* _Requirement_: Go through the records below and copy out every line holding "supports".

Stored data entries:
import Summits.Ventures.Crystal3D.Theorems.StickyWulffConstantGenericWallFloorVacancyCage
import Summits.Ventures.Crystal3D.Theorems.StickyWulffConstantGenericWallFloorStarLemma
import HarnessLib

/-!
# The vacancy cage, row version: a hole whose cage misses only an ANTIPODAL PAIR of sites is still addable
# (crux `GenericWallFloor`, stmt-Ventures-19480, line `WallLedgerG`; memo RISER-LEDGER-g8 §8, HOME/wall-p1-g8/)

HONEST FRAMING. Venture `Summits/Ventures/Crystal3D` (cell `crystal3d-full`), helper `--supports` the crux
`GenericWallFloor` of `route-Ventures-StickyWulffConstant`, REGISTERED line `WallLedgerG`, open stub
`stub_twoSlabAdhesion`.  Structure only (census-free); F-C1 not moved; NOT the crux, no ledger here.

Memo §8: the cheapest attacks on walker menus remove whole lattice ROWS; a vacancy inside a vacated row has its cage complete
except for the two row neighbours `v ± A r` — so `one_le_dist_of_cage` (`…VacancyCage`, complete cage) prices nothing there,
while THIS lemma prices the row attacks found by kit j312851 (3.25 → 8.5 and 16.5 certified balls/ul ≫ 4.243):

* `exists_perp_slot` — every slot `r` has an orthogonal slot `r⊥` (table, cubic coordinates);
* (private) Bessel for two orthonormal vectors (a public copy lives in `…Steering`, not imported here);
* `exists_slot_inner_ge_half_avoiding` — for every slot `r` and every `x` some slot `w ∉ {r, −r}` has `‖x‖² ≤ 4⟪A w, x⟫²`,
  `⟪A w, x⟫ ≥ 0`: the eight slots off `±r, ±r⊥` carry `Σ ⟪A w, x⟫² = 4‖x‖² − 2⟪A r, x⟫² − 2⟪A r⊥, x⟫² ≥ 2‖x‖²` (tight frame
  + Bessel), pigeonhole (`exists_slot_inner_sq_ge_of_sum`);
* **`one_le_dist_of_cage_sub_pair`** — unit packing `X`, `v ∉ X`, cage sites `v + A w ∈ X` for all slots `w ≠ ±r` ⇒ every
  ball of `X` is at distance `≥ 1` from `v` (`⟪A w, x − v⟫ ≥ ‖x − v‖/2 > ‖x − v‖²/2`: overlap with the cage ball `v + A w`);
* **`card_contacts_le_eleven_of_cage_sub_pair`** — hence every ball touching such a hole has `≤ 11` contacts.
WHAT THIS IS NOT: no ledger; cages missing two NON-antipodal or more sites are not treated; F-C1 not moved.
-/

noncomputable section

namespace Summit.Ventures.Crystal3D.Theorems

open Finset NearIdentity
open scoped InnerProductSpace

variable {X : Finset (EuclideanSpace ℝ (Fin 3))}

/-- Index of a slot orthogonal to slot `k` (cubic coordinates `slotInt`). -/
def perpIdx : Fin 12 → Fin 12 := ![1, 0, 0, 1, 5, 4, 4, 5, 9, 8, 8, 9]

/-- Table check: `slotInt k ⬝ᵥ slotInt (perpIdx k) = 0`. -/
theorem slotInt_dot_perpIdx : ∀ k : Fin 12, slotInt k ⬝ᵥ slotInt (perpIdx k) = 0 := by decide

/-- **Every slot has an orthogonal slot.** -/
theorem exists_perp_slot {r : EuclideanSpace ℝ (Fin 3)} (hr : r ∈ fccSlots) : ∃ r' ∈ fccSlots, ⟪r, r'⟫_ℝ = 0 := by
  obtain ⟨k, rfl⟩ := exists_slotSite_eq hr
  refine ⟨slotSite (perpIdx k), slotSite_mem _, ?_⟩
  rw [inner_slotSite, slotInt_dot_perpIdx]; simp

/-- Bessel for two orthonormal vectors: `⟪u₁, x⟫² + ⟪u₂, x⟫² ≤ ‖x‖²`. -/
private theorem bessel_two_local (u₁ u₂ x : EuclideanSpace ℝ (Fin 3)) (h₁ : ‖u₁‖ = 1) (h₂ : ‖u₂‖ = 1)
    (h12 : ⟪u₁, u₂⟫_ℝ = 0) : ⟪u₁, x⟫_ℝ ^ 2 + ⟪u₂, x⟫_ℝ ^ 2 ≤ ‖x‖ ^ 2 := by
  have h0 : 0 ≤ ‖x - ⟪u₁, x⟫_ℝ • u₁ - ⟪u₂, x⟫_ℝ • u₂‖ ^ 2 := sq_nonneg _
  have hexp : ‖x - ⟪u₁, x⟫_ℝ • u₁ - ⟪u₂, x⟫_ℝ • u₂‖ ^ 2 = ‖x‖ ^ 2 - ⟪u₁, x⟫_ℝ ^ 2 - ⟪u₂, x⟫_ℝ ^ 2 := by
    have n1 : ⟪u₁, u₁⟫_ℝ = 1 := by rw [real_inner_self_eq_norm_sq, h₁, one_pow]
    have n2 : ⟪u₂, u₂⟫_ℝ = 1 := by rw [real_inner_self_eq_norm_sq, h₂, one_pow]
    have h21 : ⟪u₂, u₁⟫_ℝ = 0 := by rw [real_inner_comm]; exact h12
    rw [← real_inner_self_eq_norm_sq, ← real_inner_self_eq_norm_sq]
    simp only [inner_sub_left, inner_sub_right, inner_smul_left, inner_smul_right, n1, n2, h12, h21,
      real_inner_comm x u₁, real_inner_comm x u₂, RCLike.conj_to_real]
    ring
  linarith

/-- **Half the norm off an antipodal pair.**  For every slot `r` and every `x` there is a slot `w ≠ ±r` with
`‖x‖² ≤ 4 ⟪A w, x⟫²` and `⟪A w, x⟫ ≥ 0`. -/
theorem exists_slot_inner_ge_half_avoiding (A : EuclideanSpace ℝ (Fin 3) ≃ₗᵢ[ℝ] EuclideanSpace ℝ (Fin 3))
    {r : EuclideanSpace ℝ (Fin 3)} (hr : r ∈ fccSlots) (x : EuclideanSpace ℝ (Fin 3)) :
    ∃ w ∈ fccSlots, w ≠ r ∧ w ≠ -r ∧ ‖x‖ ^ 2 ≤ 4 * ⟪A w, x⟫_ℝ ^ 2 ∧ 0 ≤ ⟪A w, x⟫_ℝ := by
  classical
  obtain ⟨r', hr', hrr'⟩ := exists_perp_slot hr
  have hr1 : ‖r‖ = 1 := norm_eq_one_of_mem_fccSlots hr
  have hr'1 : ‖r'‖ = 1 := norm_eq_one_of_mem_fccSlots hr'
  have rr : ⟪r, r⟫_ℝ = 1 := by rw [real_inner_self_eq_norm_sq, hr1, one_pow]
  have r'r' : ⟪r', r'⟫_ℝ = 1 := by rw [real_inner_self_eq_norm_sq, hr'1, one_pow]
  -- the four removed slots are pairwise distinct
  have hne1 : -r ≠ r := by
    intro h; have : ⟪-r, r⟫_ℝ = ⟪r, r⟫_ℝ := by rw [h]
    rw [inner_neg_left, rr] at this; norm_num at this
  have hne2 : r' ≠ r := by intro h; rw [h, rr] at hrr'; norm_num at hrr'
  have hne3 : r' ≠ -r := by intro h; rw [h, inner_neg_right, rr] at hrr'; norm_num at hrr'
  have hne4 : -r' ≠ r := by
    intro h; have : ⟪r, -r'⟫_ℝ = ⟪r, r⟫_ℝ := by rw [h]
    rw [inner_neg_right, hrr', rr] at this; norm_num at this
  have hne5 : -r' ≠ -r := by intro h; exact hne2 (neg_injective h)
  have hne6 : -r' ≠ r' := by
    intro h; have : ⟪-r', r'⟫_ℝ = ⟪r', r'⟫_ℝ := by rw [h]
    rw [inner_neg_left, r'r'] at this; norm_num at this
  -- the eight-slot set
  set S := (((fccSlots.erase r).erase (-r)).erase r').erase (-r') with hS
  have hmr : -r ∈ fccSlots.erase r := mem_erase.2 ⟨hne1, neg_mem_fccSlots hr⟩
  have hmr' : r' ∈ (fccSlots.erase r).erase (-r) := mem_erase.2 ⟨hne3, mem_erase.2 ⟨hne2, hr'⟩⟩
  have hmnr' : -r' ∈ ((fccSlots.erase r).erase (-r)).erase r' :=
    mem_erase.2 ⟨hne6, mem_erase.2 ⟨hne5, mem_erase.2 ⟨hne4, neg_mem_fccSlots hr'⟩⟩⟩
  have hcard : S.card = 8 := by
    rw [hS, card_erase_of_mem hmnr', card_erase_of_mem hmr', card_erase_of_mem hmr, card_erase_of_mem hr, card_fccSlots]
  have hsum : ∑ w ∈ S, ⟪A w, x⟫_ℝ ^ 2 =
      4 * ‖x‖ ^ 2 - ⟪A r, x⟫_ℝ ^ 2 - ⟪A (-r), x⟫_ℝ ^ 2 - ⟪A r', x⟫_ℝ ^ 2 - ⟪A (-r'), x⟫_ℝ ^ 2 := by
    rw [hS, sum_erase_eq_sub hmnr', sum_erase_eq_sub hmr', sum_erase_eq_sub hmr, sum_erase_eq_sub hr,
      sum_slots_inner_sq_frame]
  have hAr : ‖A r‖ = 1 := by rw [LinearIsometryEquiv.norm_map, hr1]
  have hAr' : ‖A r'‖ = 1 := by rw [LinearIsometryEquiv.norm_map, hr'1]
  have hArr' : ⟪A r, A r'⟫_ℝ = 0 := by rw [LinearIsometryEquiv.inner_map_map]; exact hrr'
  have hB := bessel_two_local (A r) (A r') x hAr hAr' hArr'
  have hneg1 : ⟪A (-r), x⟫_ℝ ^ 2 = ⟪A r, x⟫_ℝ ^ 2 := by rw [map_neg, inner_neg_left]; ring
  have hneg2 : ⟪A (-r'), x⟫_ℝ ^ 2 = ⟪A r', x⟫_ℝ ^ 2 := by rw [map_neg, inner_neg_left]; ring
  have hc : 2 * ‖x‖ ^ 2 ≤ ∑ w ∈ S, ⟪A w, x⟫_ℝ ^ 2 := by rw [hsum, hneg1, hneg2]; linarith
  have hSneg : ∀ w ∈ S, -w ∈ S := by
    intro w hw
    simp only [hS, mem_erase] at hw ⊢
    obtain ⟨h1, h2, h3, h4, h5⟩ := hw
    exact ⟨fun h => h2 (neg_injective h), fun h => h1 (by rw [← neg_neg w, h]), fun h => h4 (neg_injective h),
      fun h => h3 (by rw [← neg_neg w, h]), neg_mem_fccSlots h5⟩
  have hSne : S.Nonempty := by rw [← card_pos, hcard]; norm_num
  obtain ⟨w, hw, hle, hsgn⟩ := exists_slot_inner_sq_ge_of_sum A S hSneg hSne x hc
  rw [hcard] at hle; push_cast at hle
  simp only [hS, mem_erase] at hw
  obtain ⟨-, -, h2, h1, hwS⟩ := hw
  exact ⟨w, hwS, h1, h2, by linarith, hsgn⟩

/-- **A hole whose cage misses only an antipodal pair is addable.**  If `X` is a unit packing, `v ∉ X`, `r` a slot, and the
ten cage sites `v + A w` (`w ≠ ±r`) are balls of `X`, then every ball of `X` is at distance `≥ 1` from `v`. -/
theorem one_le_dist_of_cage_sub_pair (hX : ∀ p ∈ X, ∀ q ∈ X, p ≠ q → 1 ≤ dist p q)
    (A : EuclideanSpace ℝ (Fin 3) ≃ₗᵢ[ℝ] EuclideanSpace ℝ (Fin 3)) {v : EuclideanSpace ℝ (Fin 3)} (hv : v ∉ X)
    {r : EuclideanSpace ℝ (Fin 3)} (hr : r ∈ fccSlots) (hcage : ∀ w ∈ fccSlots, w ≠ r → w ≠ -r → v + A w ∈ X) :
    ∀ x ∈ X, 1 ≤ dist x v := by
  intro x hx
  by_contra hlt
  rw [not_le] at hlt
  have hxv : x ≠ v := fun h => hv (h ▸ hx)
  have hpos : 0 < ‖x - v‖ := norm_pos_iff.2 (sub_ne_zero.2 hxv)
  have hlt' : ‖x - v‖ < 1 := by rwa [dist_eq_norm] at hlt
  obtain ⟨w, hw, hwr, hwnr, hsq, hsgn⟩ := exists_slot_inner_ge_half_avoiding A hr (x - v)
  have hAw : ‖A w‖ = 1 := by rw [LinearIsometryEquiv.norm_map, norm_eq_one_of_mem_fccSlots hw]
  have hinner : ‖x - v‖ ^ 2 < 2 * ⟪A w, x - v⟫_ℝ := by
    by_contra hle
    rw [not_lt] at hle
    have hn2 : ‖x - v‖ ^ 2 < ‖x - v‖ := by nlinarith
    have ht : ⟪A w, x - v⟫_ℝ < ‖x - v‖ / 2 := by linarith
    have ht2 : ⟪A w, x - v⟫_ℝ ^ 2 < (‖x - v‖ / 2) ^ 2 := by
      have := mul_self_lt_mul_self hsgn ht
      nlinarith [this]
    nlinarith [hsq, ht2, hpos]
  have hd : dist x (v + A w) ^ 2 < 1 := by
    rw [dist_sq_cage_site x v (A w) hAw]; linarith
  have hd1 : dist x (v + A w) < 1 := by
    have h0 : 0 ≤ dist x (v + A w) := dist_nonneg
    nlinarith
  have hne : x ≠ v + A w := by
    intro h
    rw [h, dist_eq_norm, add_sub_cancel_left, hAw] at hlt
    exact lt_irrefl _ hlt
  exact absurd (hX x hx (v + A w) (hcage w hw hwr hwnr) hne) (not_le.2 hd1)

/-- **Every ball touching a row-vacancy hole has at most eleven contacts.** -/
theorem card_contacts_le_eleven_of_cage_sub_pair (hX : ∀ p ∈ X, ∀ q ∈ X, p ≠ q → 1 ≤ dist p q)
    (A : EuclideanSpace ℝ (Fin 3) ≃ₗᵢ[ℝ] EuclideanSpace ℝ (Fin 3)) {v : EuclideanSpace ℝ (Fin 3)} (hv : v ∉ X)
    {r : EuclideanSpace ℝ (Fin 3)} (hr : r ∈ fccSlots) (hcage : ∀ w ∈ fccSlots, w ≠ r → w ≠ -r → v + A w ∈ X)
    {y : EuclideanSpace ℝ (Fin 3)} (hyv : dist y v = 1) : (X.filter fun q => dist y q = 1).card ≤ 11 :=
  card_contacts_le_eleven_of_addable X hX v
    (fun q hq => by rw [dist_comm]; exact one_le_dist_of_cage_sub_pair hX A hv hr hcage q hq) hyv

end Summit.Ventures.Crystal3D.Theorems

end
* * *
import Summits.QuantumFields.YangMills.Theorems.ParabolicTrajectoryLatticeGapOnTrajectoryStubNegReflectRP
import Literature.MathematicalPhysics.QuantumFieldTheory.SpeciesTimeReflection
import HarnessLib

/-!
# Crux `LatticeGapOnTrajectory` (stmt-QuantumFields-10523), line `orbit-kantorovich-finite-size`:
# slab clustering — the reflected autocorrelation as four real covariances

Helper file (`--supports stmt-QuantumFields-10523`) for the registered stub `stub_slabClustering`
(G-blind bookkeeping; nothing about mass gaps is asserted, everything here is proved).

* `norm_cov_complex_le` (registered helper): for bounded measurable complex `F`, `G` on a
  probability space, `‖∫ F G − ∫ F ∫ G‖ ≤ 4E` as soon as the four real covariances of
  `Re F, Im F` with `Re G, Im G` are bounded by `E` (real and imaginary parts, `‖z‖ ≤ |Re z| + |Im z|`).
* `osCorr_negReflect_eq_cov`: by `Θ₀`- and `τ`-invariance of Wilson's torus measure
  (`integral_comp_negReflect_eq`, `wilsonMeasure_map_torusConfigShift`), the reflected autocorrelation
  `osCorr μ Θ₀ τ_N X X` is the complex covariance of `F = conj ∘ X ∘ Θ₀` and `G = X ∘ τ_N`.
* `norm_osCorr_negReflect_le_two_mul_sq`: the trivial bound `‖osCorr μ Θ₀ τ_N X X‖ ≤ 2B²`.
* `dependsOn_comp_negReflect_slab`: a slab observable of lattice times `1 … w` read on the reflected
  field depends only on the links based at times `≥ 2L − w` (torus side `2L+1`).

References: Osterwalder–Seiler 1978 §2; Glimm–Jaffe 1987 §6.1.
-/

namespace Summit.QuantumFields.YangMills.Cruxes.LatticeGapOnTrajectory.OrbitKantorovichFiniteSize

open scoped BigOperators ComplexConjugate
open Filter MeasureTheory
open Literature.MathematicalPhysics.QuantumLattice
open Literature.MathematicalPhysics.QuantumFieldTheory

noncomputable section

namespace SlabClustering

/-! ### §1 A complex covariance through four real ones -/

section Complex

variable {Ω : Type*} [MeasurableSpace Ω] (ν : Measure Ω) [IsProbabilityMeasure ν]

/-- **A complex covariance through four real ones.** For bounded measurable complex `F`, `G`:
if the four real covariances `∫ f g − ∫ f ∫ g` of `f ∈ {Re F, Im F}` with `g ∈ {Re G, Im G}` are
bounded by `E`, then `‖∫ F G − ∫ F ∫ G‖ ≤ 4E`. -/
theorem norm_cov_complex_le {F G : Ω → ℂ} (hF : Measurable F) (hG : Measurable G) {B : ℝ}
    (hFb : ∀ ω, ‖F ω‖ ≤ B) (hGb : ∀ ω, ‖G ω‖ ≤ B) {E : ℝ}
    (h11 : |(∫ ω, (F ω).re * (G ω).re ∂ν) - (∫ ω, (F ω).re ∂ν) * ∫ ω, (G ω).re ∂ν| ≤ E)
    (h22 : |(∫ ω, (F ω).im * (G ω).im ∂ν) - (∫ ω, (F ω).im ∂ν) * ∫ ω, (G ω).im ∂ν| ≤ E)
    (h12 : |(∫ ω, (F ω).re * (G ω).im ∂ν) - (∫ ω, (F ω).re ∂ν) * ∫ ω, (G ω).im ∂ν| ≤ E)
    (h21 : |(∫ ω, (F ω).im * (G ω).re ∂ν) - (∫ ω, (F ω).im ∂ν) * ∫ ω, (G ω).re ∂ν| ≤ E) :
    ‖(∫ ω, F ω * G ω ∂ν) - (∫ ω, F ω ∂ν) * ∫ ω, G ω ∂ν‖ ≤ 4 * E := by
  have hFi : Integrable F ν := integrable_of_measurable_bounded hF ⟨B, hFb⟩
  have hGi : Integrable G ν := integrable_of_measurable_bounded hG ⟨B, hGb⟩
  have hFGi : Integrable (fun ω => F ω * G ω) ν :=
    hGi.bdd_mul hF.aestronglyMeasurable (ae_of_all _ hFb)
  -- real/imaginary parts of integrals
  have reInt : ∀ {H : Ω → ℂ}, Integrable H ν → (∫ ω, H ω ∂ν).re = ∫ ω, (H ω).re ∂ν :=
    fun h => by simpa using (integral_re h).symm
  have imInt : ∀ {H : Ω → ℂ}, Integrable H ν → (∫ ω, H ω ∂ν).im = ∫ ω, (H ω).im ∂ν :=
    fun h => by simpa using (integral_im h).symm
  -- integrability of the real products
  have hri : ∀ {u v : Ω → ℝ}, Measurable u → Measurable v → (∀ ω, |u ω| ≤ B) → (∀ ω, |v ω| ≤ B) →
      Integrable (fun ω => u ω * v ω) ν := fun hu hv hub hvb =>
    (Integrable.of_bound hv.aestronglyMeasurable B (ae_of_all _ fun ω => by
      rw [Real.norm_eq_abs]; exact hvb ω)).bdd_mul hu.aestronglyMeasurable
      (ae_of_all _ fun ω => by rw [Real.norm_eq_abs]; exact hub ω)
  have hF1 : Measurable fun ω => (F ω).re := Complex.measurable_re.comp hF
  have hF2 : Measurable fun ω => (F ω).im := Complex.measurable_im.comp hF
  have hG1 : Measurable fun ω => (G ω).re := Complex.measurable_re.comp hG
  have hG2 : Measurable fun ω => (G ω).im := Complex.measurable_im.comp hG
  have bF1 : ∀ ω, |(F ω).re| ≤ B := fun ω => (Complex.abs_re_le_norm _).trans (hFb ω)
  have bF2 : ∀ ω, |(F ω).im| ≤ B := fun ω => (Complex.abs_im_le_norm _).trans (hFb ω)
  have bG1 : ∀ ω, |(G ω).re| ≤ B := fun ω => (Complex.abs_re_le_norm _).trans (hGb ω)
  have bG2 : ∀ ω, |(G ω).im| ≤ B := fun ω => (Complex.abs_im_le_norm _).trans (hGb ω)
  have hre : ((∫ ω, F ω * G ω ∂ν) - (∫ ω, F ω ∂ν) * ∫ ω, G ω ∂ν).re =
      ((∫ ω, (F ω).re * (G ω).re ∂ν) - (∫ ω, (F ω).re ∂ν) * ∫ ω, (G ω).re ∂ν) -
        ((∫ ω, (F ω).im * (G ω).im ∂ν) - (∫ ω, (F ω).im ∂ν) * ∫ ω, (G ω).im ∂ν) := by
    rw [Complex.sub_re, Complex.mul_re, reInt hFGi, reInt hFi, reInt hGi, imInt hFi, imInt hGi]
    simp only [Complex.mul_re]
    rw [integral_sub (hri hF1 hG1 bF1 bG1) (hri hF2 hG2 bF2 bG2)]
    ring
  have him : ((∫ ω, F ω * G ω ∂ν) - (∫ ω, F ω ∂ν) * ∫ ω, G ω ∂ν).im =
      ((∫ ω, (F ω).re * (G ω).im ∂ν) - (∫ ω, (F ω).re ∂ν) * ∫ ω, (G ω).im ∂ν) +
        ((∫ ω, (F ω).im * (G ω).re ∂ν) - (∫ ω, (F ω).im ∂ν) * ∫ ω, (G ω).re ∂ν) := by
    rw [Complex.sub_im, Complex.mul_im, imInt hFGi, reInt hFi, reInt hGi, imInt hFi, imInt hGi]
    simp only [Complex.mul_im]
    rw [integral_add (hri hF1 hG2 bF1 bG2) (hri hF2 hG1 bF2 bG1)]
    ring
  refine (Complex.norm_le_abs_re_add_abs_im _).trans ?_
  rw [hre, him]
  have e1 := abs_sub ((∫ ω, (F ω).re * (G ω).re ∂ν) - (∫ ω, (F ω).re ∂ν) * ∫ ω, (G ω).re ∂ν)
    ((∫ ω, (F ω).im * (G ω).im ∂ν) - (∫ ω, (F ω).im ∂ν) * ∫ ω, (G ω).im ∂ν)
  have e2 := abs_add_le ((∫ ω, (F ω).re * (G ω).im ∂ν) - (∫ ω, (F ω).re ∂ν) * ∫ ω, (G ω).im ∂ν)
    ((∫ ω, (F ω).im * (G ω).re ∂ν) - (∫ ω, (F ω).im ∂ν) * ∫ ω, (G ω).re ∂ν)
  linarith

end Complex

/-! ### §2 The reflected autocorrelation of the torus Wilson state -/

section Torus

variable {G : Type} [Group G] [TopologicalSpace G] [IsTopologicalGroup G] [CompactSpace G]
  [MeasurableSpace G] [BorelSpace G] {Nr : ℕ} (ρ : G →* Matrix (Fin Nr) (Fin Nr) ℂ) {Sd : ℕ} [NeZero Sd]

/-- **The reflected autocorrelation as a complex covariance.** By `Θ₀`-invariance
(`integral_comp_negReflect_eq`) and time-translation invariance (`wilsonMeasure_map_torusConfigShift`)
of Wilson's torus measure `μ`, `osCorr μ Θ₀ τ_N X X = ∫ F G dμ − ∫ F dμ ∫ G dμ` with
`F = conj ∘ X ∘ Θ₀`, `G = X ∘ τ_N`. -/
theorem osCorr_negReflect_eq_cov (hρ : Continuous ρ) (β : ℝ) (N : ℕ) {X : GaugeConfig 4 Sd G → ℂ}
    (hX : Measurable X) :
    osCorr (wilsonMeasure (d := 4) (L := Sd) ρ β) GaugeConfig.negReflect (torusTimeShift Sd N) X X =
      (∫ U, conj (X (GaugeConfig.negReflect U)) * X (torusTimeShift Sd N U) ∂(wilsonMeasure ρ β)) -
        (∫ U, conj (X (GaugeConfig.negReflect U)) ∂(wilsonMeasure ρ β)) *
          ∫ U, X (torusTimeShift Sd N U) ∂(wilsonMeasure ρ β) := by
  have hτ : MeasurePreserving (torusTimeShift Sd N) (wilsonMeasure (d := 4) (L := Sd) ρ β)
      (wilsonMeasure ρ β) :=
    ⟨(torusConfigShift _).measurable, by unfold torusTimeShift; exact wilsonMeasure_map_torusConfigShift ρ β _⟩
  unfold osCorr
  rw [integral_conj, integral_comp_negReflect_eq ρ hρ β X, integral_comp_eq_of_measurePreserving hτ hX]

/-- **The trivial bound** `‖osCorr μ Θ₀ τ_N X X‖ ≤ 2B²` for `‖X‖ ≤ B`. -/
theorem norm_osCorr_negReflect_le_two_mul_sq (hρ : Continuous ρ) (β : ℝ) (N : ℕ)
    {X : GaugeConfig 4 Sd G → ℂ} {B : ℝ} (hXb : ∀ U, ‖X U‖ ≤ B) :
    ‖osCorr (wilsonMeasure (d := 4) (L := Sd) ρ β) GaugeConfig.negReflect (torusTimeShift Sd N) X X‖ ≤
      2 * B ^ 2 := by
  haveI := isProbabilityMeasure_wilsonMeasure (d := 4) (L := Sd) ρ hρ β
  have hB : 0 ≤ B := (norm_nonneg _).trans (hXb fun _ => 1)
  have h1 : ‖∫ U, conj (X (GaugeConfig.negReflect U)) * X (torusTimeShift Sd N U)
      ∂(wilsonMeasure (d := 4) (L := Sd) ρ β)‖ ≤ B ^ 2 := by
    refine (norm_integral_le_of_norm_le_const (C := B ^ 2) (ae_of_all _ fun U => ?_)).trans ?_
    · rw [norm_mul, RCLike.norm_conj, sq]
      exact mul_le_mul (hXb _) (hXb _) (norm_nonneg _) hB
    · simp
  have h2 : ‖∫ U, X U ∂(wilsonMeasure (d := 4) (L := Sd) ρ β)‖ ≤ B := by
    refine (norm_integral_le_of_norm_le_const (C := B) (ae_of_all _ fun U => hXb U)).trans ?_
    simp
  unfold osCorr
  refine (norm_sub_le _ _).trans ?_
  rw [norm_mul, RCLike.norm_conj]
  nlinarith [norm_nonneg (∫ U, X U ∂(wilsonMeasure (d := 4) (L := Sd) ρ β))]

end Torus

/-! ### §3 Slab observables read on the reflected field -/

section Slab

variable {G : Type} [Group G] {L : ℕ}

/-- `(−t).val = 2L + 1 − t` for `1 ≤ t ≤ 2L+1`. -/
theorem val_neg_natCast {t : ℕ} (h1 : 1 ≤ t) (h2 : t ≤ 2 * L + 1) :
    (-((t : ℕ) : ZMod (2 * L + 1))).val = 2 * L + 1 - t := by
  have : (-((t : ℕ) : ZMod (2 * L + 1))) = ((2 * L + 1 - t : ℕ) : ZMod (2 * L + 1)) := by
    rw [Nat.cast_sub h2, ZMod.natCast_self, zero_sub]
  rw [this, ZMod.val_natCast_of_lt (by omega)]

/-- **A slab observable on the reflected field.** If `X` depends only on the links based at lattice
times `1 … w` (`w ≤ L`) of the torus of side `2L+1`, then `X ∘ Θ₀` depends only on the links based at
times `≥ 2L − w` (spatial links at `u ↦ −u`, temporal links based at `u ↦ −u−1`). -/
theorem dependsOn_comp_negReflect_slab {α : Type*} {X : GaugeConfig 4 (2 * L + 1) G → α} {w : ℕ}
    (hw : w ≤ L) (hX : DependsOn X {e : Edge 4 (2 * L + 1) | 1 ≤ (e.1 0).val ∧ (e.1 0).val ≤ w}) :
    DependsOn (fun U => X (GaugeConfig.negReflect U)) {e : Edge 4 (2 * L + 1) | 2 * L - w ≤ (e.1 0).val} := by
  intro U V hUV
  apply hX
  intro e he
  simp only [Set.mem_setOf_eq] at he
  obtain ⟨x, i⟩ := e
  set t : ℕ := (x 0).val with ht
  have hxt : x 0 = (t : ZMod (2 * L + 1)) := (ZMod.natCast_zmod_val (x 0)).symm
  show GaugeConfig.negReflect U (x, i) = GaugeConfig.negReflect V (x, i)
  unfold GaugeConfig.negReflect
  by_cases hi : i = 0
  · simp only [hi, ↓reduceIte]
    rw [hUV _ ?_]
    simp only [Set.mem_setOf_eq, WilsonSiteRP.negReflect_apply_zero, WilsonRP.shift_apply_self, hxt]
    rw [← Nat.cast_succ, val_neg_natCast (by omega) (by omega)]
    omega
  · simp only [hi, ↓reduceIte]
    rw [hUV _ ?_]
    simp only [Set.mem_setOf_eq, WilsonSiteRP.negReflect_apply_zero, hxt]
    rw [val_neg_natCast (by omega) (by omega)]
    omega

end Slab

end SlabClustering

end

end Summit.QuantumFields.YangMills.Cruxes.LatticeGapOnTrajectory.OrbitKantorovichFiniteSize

* _Result of this exercise_:
HONEST FRAMING. Venture `Summits/Ventures/Crystal3D` (cell `crystal3d-full`), helper `--supports` the crux
Helper file (`--supports stmt-QuantumFields-10523`) for the registered stub `stub_slabClustering`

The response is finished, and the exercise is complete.